You'll also recall the Network tried in year one to maximize exposure and expand the audience outside of the footprint but the Pac12 schools (cali especially) complained to Scott&co about start times specifically early weekday starts, too early and too late starts for football and hoops. So as the technical owners of the network the schools forced restructured schedules on the pac-nets because of the negative effects from that first year scheduling on attendance and student athletes lives. The other thing is the western footprint is so much less saturated than the southeast for CFB that there is way more to gain/lose in footprint so the focus for now is there.
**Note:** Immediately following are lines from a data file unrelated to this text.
/-- **Per-pair estimate.**  For two loops `x, y` at unoriented distance `d(x, y) ≤ ε` whose `ε`-sausage (of `x`)
has area `≤ τ` in `B̄(0, R)`, with `8mε ≤ η`, `0 < m`: the sum over the `m` thresholds `η_j` of
`|a_j(x) − a_j(y)|`, `a_j(u) = [η_j ≤ diam u] cos_μ(θ_u) + [η_j > diam u]`, is at most `m · 2Cτ + 4πCη²`
(both big: `2Cτ`; both small: `0`; mixed: `≤ 4πCη²`, at most once by `cc_threshold_unique`). -/
theorem cc_sum_abs_sub_le (hf : Measurable f) (hC : ∀ z, |f z| ≤ C) (hR : ∀ z, R < ‖z‖ → f z = 0)
    {x y : UnbasedLoop ℂ} {ε η τ : ℝ} {m : ℕ} (hε : 0 < ε) (hm : 0 < m) (hmε : 8 * m * ε ≤ η)
    (hxy : x.udist y ≤ ε)
    (hV : volume.real ({z : ℂ | infDist z x.range ≤ ε} ∩ closedBall (0 : ℂ) R) ≤ τ) :
    ∑ j ∈ Finset.range m,
      |(if η / 2 + ((j : ℝ) + 1) * η / (2 * m) ≤ diam x.range then x.nestingFactor f else 1) -
        (if η / 2 + ((j : ℝ) + 1) * η / (2 * m) ≤ diam y.range then y.nestingFactor f else 1)| ≤
      m * (2 * C * τ) + 4 * π * C * η ^ 2 := by
  classical
  have hC0 : 0 ≤ C := nonneg_of_abs_le hC
  have hτ : 0 ≤ τ := le_trans measureReal_nonneg hV
  have hεη : 8 * ε ≤ η := by
    have : (1 : ℝ) ≤ m := by exact_mod_cast hm
    nlinarith
  have hη : 0 ≤ η := by linarith
  have hdx : diam x.range ≤ diam y.range + 2 * ε := UnbasedLoop.diam_range_le_of_udist_le x y hxy
  have hdy : diam y.range ≤ diam x.range + 2 * ε :=
    UnbasedLoop.diam_range_le_of_udist_le y x (by rwa [UnbasedLoop.udist_comm])
  have hfac : |x.nestingFactor f - y.nestingFactor f| ≤ 2 * C * τ := by
    calc |x.nestingFactor f - y.nestingFactor f|
        ≤ 2 * |x.nestingPhase f - y.nestingPhase f| := abs_nestingFactor_sub_le f f x y
      _ ≤ 2 * (C * volume.real ({z : ℂ | infDist z x.range ≤ ε} ∩ closedBall (0 : ℂ) R)) := by
          gcongr
          exact abs_nestingPhase_sub_le_of_udist_le hf hC hR hxy
      _ ≤ 2 * (C * τ) := by gcongr
      _ = 2 * C * τ := by ring
  -- the mixed thresholds
  set mixed : ℕ → Prop := fun j ↦
    (η / 2 + ((j : ℝ) + 1) * η / (2 * m) ≤ diam x.range ∧
        ¬ η / 2 + ((j : ℝ) + 1) * η / (2 * m) ≤ diam y.range) ∨
      (¬ η / 2 + ((j : ℝ) + 1) * η / (2 * m) ≤ diam x.range ∧
        η / 2 + ((j : ℝ) + 1) * η / (2 * m) ≤ diam y.range) with hmixed
  have hterm : ∀ j ∈ Finset.range m,
      |(if η / 2 + ((j : ℝ) + 1) * η / (2 * m) ≤ diam x.range then x.nestingFactor f else 1) -
          (if η / 2 + ((j : ℝ) + 1) * η / (2 * m) ≤ diam y.range then y.nestingFactor f else 1)| ≤
        2 * C * τ + if mixed j then 4 * π * C * η ^ 2 else 0 := by
    intro j hj
    have hTj : η / 2 + ((j : ℝ) + 1) * η / (2 * m) ≤ η := cc_threshold_le hη hj
    have hCτ : 0 ≤ 2 * C * τ := by positivity
    have hD : 0 ≤ 4 * π * C * η ^ 2 := by positivity
    by_cases hx : η / 2 + ((j : ℝ) + 1) * η / (2 * m) ≤ diam x.range <;>
      by_cases hy : η / 2 + ((j : ℝ) + 1) * η / (2 * m) ≤ diam y.range
    · -- both big
      have hnm : ¬ mixed j := by
        rintro (⟨-, h⟩ | ⟨h, -⟩)
        · exact h hy
        · exact h hx
      rw [if_pos hx, if_pos hy, if_neg hnm, add_zero]
      exact hfac
    · -- `x` big, `y` small
      have hmx : mixed j := Or.inl ⟨hx, hy⟩
      rw [if_pos hx, if_neg hy, if_pos hmx]
      have hdx' : diam x.range ≤ 5 * η / 4 := by
        push Not at hy
        linarith
      linarith [cc_abs_nestingFactor_sub_one_le_of_diam_le (f := f) hC hR hdx']
    · -- `x` small, `y` big
      have hmx : mixed j := Or.inr ⟨hx, hy⟩
      rw [if_neg hx, if_pos hy, if_pos hmx, abs_sub_comm]
      have hdy' : diam y.range ≤ 5 * η / 4 := by
        push Not at hx
        linarith
      linarith [cc_abs_nestingFactor_sub_one_le_of_diam_le (f := f) hC hR hdy']
    · -- both small
      have hnm : ¬ mixed j := by
        rintro (⟨h, -⟩ | ⟨-, h⟩)
        · exact hx h
        · exact hy h
      rw [if_neg hx, if_neg hy, if_neg hnm, sub_self, abs_zero, add_zero]
      exact hCτ
  have hcard : ((Finset.range m).filter mixed).card ≤ 1 :=
    Finset.card_le_one.2 fun a ha b hb ↦ by
      rw [Finset.mem_filter] at ha hb
      exact cc_threshold_unique hε hmε hdx hdy ha.1 ha.2 hb.2
  calc ∑ j ∈ Finset.range m,
        |(if η / 2 + ((j : ℝ) + 1) * η / (2 * m) ≤ diam x.range then x.nestingFactor f else 1) -
          (if η / 2 + ((j : ℝ) + 1) * η / (2 * m) ≤ diam y.range then y.nestingFactor f else 1)|
      ≤ ∑ j ∈ Finset.range m, (2 * C * τ + if mixed j then 4 * π * C * η ^ 2 else 0) :=
        Finset.sum_le_sum hterm
    _ = m * (2 * C * τ) + 4 * π * C * η ^ 2 * ((Finset.range m).filter mixed).card := by
        rw [Finset.sum_add_distrib, Finset.sum_const, Finset.card_range, nsmul_eq_mul,
          ← Finset.sum_filter, Finset.sum_const, nsmul_eq_mul]
        ring
    _ ≤ m * (2 * C * τ) + 4 * π * C * η ^ 2 * 1 := by
        gcongr
        exact_mod_cast hcard
    _ = m * (2 * C * τ) + 4 * π * C * η ^ 2 := by ring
Ostensibly the Pac12 isnt going to put a game in a time slot say 4 or 5pst on a weekday that cuts attendance by 20% and drops the in footprint ratings by 30% to pick up out of footprint households because they'll lose far more in footprint viewers than they gain outside of the footprint.
Lets get some basic numbers into this discussion:
316 million people live in the US.
14.6 million are in new england
19.6 in NY
NC/VA have a combined population of 18mm
Colorado's population is 5.3 mm (I assume this is our "tundra" do we get to include Utah and their 3mm?)
half the us population does not live in est it is 44%
MST+PST+NY and NE as you suggest leaves you with closer to 200 mm housholds not 225
California is bigger than: VA, SC, NC, MD, DE, and GA combined
You moved the goal post to include CST which where at least based on our traffic stats it would indicate our exposure is actually decent. Relative to population we index at about 100 for texas and over index for chicago, this is for a very ****ty football team. We dont seem to have a Texas/Chicago exposure problem. The place where the issues arise is the east-coast, but when 95% of your audience wants one thing that portion gets it.
You'll also recall the Network tried in year one to maximize exposure and expand the audience outside of the footprint but the Pac12 schools (cali especially) complained to Scott&co about start times specifically early weekday starts, too early and too late starts for football and hoops. So as the technical owners of the network the schools forced restructured schedules on the pac-nets because of the negative effects from that first year scheduling on attendance and student athletes lives. The other thing is the western footprint is so much less saturated than the southeast for CFB that there is way more to gain/lose in footprint so the focus for now is there. Ostensibly the Pac12 isnt going to put a game in a time slot say 4 or 5pst on a weekday that cuts attendance by 20% and drops the in footprint ratings by 30% to pick up out of footprint households because they'll lose far more in footprint viewers than they gain outside of the footprint.
Wrong. It's 39,773,359 to 38,340,000. 5 of the 6 states you mention are also growing at a faster rate than CA.
Wrong. Being discussed long before I made that post, despite teets attempts to move the goalposts and discuss only southern states bordering the Atlantic.